Problem to solve:
Restate word for word, and only, the lines that extend from the line containing "rw [← hZ μ w, Finset.mul_sum]" through the end of the records below.

┌──

/-! ## §1 The multiplier-column sector one level up -/

/-- NOT IN PRINT; OUR BOOKKEEPING.  **THE MULTIPLIER-COLUMN SECTOR OF THE SOURCE PAIRING AT LEVEL `j+1`, IN CLOSED FORM** (`M_{j+1} = M1At … (j+1) = (cΛ·wM1 (j+1))•h^ρ`; `n` comb-free
with VANISHING block contour sums and bounded; `ψ` bounded):
`Σ'_{(u,x)} Σ_κ Σ_κ₂ n κ u·(dz ψ) κ₂ x·(vertexOfM G_{j+1} Lc M_{j+1} ν y′) u x (inl κ)(inl κ₂) = −(cΛ·wM1 (j+1))·(2Lc^{d+1})⁻¹·Σ'_w Σ_μ 𝒬_{Lc}(σ_ψ ⊙ n) μ w·colM G_{j+1} Lc ν y′ μ w`
— FILE B §2 verbatim one level up (FILE A's `hasSum_prod_hessFFAt_gaugeLeg` is level-independent). -/
theorem tsum_prod_gaugeLeg_vertexOfM_succ {Lc : ℕ} [NeZero Lc] {r : Fin (d + 1) → ℕ} (hr : r ∈ box (d + 1) Lc) (cΛ : ℝ) (j : ℕ) (ν : Fin (d + 1)) (y' : Site (d + 1))
    {n : Form1 (d + 1) ℝ} {Bn : ℝ} (hnB : ∀ κ u, |n κ u| ≤ Bn) (hn0 : ∀ κ u, IsCombBondAt (toSite r) Lc κ u → n κ u = 0) (hq : ∀ κ y, contourSum Lc n κ y = 0)
    {ψ : Site (d + 1) → ℝ} {Bψ : ℝ} (hψ : ∀ u, |ψ u| ≤ Bψ) :
    ∑' ux : Site (d + 1) × Site (d + 1), ∑ κ, ∑ κ₂, n κ ux.1 * dz ψ κ₂ ux.2
        * vertexOfM (coDressKBmAt (toSite r) Lc (KInvStep (d := d) Lc (j + 1))) Lc (M1At d Lc (toSite r) cΛ (j + 1)) ν y' ux.1 ux.2 (Sum.inl κ) (Sum.inl κ₂)
      = -(cΛ * wM1 d Lc (j + 1)) * (2 * (Lc : ℝ) ^ (d + 1))⁻¹ * ∑' w, ∑ μ, contourSum Lc (fun κ u => (ψ u + ψ (u + unitVec κ)) * n κ u) μ w
            * colM (coDressKBmAt (toSite r) Lc (KInvStep (d := d) Lc (j + 1))) Lc ν y' μ w := by
  classical
  have hLc : 1 ≤ Lc := one_le_of_neZero Lc
  set G := coDressKBmAt (toSite r) Lc (KInvStep (d := d) Lc (j + 1)) with hGdef
  set M := M1At d Lc (toSite r) cΛ (j + 1) with hMdef
  obtain ⟨δG, CG, hδG, hCG, hG⟩ := decays_coDressKBmAt_KInvStep (d := d) hr (j + 1)
  have hM := vertexFamily_M1At (d := d) (Lc := Lc) hLc hr cΛ (j + 1) hδG.le
  set CM : ℝ := |cΛ * wM1 d Lc (j + 1)| * (2 * (ell (d + 1) Lc : ℝ) ^ 2 * Real.exp (4 * ((d : ℝ) + 1) * Lc * δG)) with hCMdef
  have hGK : ∃ δ C : ℝ, 0 < δ ∧ 0 ≤ C ∧ Decays G C δ := ⟨δG, CG, hδG, hCG, hG⟩
  have hBψ : 0 ≤ Bψ := (abs_nonneg _).trans (hψ 0)
  have hω : ∀ (κ κ₂ : Fin (d + 1)) (xz : Site (d + 1) × Site (d + 1)), |n κ xz.1 * dz ψ κ₂ xz.2| ≤ Bn * (2 * Bψ) := fun κ κ₂ xz => by
    rw [abs_mul]; exact mul_le_mul (hnB κ xz.1) (abs_dz_le hψ κ₂ xz.2) (abs_nonneg _) ((abs_nonneg _).trans (hnB κ xz.1))
  have h1 : ∀ κ κ₂ : Fin (d + 1), HasSum (fun ux : Site (d + 1) × Site (d + 1) => (n κ ux.1 * dz ψ κ₂ ux.2) * vertexOfM G Lc M ν y' ux.1 ux.2 (Sum.inl κ) (Sum.inl κ₂))
      (∑ μ, ∑' w, colM G Lc ν y' μ w * ∑' ux : Site (d + 1) × Site (d + 1), (n κ ux.1 * dz ψ κ₂ ux.2) * M μ w ux.1 ux.2 (Sum.inl κ) (Sum.inl κ₂)) :=
    fun κ κ₂ => hasSum_prod_weight_vertexOfM hLc hG hCG hM hδG le_rfl (hω κ κ₂) ν y' (Sum.inl κ) (Sum.inl κ₂)
  have hsum := hasSum_sum fun κ (_ : κ ∈ (Finset.univ : Finset (Fin (d + 1)))) =>
    hasSum_sum fun κ₂ (_ : κ₂ ∈ (Finset.univ : Finset (Fin (d + 1)))) => h1 κ κ₂
  have eL : (fun ux : Site (d + 1) × Site (d + 1) => ∑ κ, ∑ κ₂, n κ ux.1 * dz ψ κ₂ ux.2 * vertexOfM G Lc M ν y' ux.1 ux.2 (Sum.inl κ) (Sum.inl κ₂))
      = fun ux => ∑ κ ∈ Finset.univ, ∑ κ₂ ∈ Finset.univ, (n κ ux.1 * dz ψ κ₂ ux.2) * vertexOfM G Lc M ν y' ux.1 ux.2 (Sum.inl κ) (Sum.inl κ₂) := by
    funext ux; rfl
  rw [eL, hsum.tsum_eq]
  -- the slot charges of the rooted constraint-Hessian tables
  have hZ : ∀ μ w, (∑ κ, ∑ κ₂, ∑' ux : Site (d + 1) × Site (d + 1), (n κ ux.1 * dz ψ κ₂ ux.2) * M μ w ux.1 ux.2 (Sum.inl κ) (Sum.inl κ₂))
      = (cΛ * wM1 d Lc (j + 1)) * (-((2 * (Lc : ℝ) ^ (d + 1))⁻¹ * contourSum Lc (fun κ u => (ψ u + ψ (u + unitVec κ)) * n κ u) μ w)) := by
    intro μ w
    have hs : ∀ κ κ₂, Summable fun ux : Site (d + 1) × Site (d + 1) => (n κ ux.1 * dz ψ κ₂ ux.2) * M μ w ux.1 ux.2 (Sum.inl κ) (Sum.inl κ₂) :=
      fun κ κ₂ => summable_prod_of_biLoc (biLoc_weightMul (hM μ w) (hω κ κ₂)) hδG (Sum.inl κ) (Sum.inl κ₂)
    have eκ : (∑ κ, ∑ κ₂, ∑' ux : Site (d + 1) × Site (d + 1), (n κ ux.1 * dz ψ κ₂ ux.2) * M μ w ux.1 ux.2 (Sum.inl κ) (Sum.inl κ₂))
        = ∑' ux : Site (d + 1) × Site (d + 1), ∑ κ, ∑ κ₂, (n κ ux.1 * dz ψ κ₂ ux.2) * M μ w ux.1 ux.2 (Sum.inl κ) (Sum.inl κ₂) := by
      rw [Summable.tsum_finsetSum (fun κ _ => summable_sum fun κ₂ _ => hs κ κ₂)]
      exact Finset.sum_congr rfl fun κ _ => (Summable.tsum_finsetSum (fun κ₂ _ => hs κ κ₂)).symm
    rw [eκ]
    have e : ∀ ux : Site (d + 1) × Site (d + 1), (∑ κ, ∑ κ₂, (n κ ux.1 * dz ψ κ₂ ux.2) * M μ w ux.1 ux.2 (Sum.inl κ) (Sum.inl κ₂))
        = (cΛ * wM1 d Lc (j + 1)) * ∑ κ, ∑ κ₂, n κ ux.1 * dz ψ κ₂ ux.2 * hessFFAt (toSite r) Lc μ w ux.1 ux.2 (Sum.inl κ) (Sum.inl κ₂) := by
      intro ux
      rw [Finset.mul_sum]
      refine Finset.sum_congr rfl fun κ _ => ?_
      rw [Finset.mul_sum]
      refine Finset.sum_congr rfl fun κ₂ _ => ?_
      rw [hMdef]
      simp only [M1At, Pi.smul_apply, smul_eq_mul]
      ring
    rw [tsum_congr e, tsum_mul_left, (hasSum_prod_hessFFAt_gaugeLeg hLc hr μ w hn0 hq ψ).tsum_eq]
  have hZb : ∀ (κ κ₂ μ : Fin (d + 1)) (w : Site (d + 1)),
      |∑' ux : Site (d + 1) × Site (d + 1), (n κ ux.1 * dz ψ κ₂ ux.2) * M μ w ux.1 ux.2 (Sum.inl κ) (Sum.inl κ₂)| ≤ Bn * (2 * Bψ) * CM * (Zl (d + 1) δG * Zl (d + 1) δG) :=
    fun κ κ₂ μ w => abs_tsum_prod_le_of_biLoc (biLoc_weightMul (hM μ w) (hω κ κ₂)) hδG (Sum.inl κ) (Sum.inl κ₂)
  have hsZ : ∀ κ κ₂ μ, Summable fun w => colM G Lc ν y' μ w * ∑' ux : Site (d + 1) × Site (d + 1), (n κ ux.1 * dz ψ κ₂ ux.2) * M μ w ux.1 ux.2 (Sum.inl κ) (Sum.inl κ₂) :=
    fun κ κ₂ μ => summable_colM_mul_bdd (N := Lc) hGK (hZb κ κ₂ μ) ν y' μ
  have c1 : (∑ κ, ∑ κ₂, ∑ μ, ∑' w, colM G Lc ν y' μ w * ∑' ux : Site (d + 1) × Site (d + 1), (n κ ux.1 * dz ψ κ₂ ux.2) * M μ w ux.1 ux.2 (Sum.inl κ) (Sum.inl κ₂))
      = ∑ μ, ∑ κ, ∑ κ₂, ∑' w, colM G Lc ν y' μ w * ∑' ux : Site (d + 1) × Site (d + 1), (n κ ux.1 * dz ψ κ₂ ux.2) * M μ w ux.1 ux.2 (Sum.inl κ) (Sum.inl κ₂) := by
    calc (∑ κ, ∑ κ₂, ∑ μ, ∑' w, colM G Lc ν y' μ w * ∑' ux : Site (d + 1) × Site (d + 1), (n κ ux.1 * dz ψ κ₂ ux.2) * M μ w ux.1 ux.2 (Sum.inl κ) (Sum.inl κ₂))
        = ∑ κ, ∑ μ, ∑ κ₂, ∑' w, colM G Lc ν y' μ w * ∑' ux : Site (d + 1) × Site (d + 1), (n κ ux.1 * dz ψ κ₂ ux.2) * M μ w ux.1 ux.2 (Sum.inl κ) (Sum.inl κ₂) :=
          Finset.sum_congr rfl fun κ _ => Finset.sum_comm
      _ = _ := Finset.sum_comm
  rw [c1]
  have c2 : ∀ μ w, (∑ κ, ∑ κ₂, colM G Lc ν y' μ w * ∑' ux : Site (d + 1) × Site (d + 1), (n κ ux.1 * dz ψ κ₂ ux.2) * M μ w ux.1 ux.2 (Sum.inl κ) (Sum.inl κ₂))
      = colM G Lc ν y' μ w * ((cΛ * wM1 d Lc (j + 1)) * (-((2 * (Lc : ℝ) ^ (d + 1))⁻¹ * contourSum Lc (fun κ u => (ψ u + ψ (u + unitVec κ)) * n κ u) μ w))) := by
    intro μ w
    rw [← hZ μ w, Finset.mul_sum]
    exact Finset.sum_congr rfl fun κ _ => by rw [Finset.mul_sum]
  have c3 : ∀ μ, (∑ κ, ∑ κ₂, ∑' w, colM G Lc ν y' μ w * ∑' ux : Site (d + 1) × Site (d + 1), (n κ ux.1 * dz ψ κ₂ ux.2) * M μ w ux.1 ux.2 (Sum.inl κ) (Sum.inl κ₂))
      = ∑' w, colM G Lc ν y' μ w * ((cΛ * wM1 d Lc (j + 1)) * (-((2 * (Lc : ℝ) ^ (d + 1))⁻¹ * contourSum Lc (fun κ u => (ψ u + ψ (u + unitVec κ)) * n κ u) μ w))) := by
    intro μ
    rw [← tsum_congr (c2 μ), Summable.tsum_finsetSum (fun κ _ => summable_sum fun κ₂ _ => hsZ κ κ₂ μ)]
    exact Finset.sum_congr rfl fun κ _ => (Summable.tsum_finsetSum (fun κ₂ _ => hsZ κ κ₂ μ)).symm
  simp only [c3]
  -- collect the constant
  have hσB : ∀ κ u, |(fun κ u => (ψ u + ψ (u + unitVec κ)) * n κ u) κ u| ≤ 2 * Bψ * Bn := fun κ u => abs_bondSum_mul_le hψ hnB κ u
  have hQb : ∀ μ w, |contourSum Lc (fun κ u => (ψ u + ψ (u + unitVec κ)) * n κ u) μ w| ≤ ∑ b ∈ box (d + 1) Lc, ∑ s ∈ Finset.range Lc, 2 * Bψ * Bn := by
    intro μ w
    simp only [AffineAveraging.contourSum]
    exact (Finset.abs_sum_le_sum_abs _ _).trans (Finset.sum_le_sum fun b _ => (Finset.abs_sum_le_sum_abs _ _).trans (Finset.sum_le_sum fun s _ => hσB μ _))
  have hsQ : ∀ μ, Summable fun w => colM G Lc ν y' μ w * contourSum Lc (fun κ u => (ψ u + ψ (u + unitVec κ)) * n κ u) μ w :=
    fun μ => summable_colM_mul_bdd (N := Lc) hGK (hQb μ) ν y' μ
  have c4 : ∀ μ, (∑' w, colM G Lc ν y' μ w * ((cΛ * wM1 d Lc (j + 1)) * (-((2 * (Lc : ℝ) ^ (d + 1))⁻¹ * contourSum Lc (fun κ u => (ψ u + ψ (u + unitVec κ)) * n κ u) μ w))))
      = (-(cΛ * wM1 d Lc (j + 1)) * (2 * (Lc : ℝ) ^ (d + 1))⁻¹) * ∑' w, contourSum Lc (fun κ u => (ψ u + ψ (u + unitVec κ)) * n κ u) μ w * colM G Lc ν y' μ w := by
    intro μ
    rw [← tsum_mul_left]
    exact tsum_congr fun w => by ring
  simp only [c4]
  rw [← Finset.mul_sum, Summable.tsum_finsetSum (fun μ _ => (hsQ μ).congr fun w => mul_comm _ _)]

└──

Task answer:
    rw [← hZ μ w, Finset.mul_sum]
    exact Finset.sum_congr rfl fun κ _ => by rw [Finset.mul_sum]
  have c3 : ∀ μ, (∑ κ, ∑ κ₂, ∑' w, colM G Lc ν y' μ w * ∑' ux : Site (d + 1) × Site (d + 1), (n κ ux.1 * dz ψ κ₂ ux.2) * M μ w ux.1 ux.2 (Sum.inl κ) (Sum.inl κ₂))
      = ∑' w, colM G Lc ν y' μ w * ((cΛ * wM1 d Lc (j + 1)) * (-((2 * (Lc : ℝ) ^ (d + 1))⁻¹ * contourSum Lc (fun κ u => (ψ u + ψ (u + unitVec κ)) * n κ u) μ w))) := by
    intro μ
    rw [← tsum_congr (c2 μ), Summable.tsum_finsetSum (fun κ _ => summable_sum fun κ₂ _ => hsZ κ κ₂ μ)]
    exact Finset.sum_congr rfl fun κ _ => (Summable.tsum_finsetSum (fun κ₂ _ => hsZ κ κ₂ μ)).symm
  simp only [c3]
  -- collect the constant
  have hσB : ∀ κ u, |(fun κ u => (ψ u + ψ (u + unitVec κ)) * n κ u) κ u| ≤ 2 * Bψ * Bn := fun κ u => abs_bondSum_mul_le hψ hnB κ u
  have hQb : ∀ μ w, |contourSum Lc (fun κ u => (ψ u + ψ (u + unitVec κ)) * n κ u) μ w| ≤ ∑ b ∈ box (d + 1) Lc, ∑ s ∈ Finset.range Lc, 2 * Bψ * Bn := by
    intro μ w
    simp only [AffineAveraging.contourSum]
    exact (Finset.abs_sum_le_sum_abs _ _).trans (Finset.sum_le_sum fun b _ => (Finset.abs_sum_le_sum_abs _ _).trans (Finset.sum_le_sum fun s _ => hσB μ _))
  have hsQ : ∀ μ, Summable fun w => colM G Lc ν y' μ w * contourSum Lc (fun κ u => (ψ u + ψ (u + unitVec κ)) * n κ u) μ w :=
    fun μ => summable_colM_mul_bdd (N := Lc) hGK (hQb μ) ν y' μ
  have c4 : ∀ μ, (∑' w, colM G Lc ν y' μ w * ((cΛ * wM1 d Lc (j + 1)) * (-((2 * (Lc : ℝ) ^ (d + 1))⁻¹ * contourSum Lc (fun κ u => (ψ u + ψ (u + unitVec κ)) * n κ u) μ w))))
      = (-(cΛ * wM1 d Lc (j + 1)) * (2 * (Lc : ℝ) ^ (d + 1))⁻¹) * ∑' w, contourSum Lc (fun κ u => (ψ u + ψ (u + unitVec κ)) * n κ u) μ w * colM G Lc ν y' μ w := by
    intro μ
    rw [← tsum_mul_left]
    exact tsum_congr fun w => by ring
  simp only [c4]
  rw [← Finset.mul_sum, Summable.tsum_finsetSum (fun μ _ => (hsQ μ).congr fun w => mul_comm _ _)]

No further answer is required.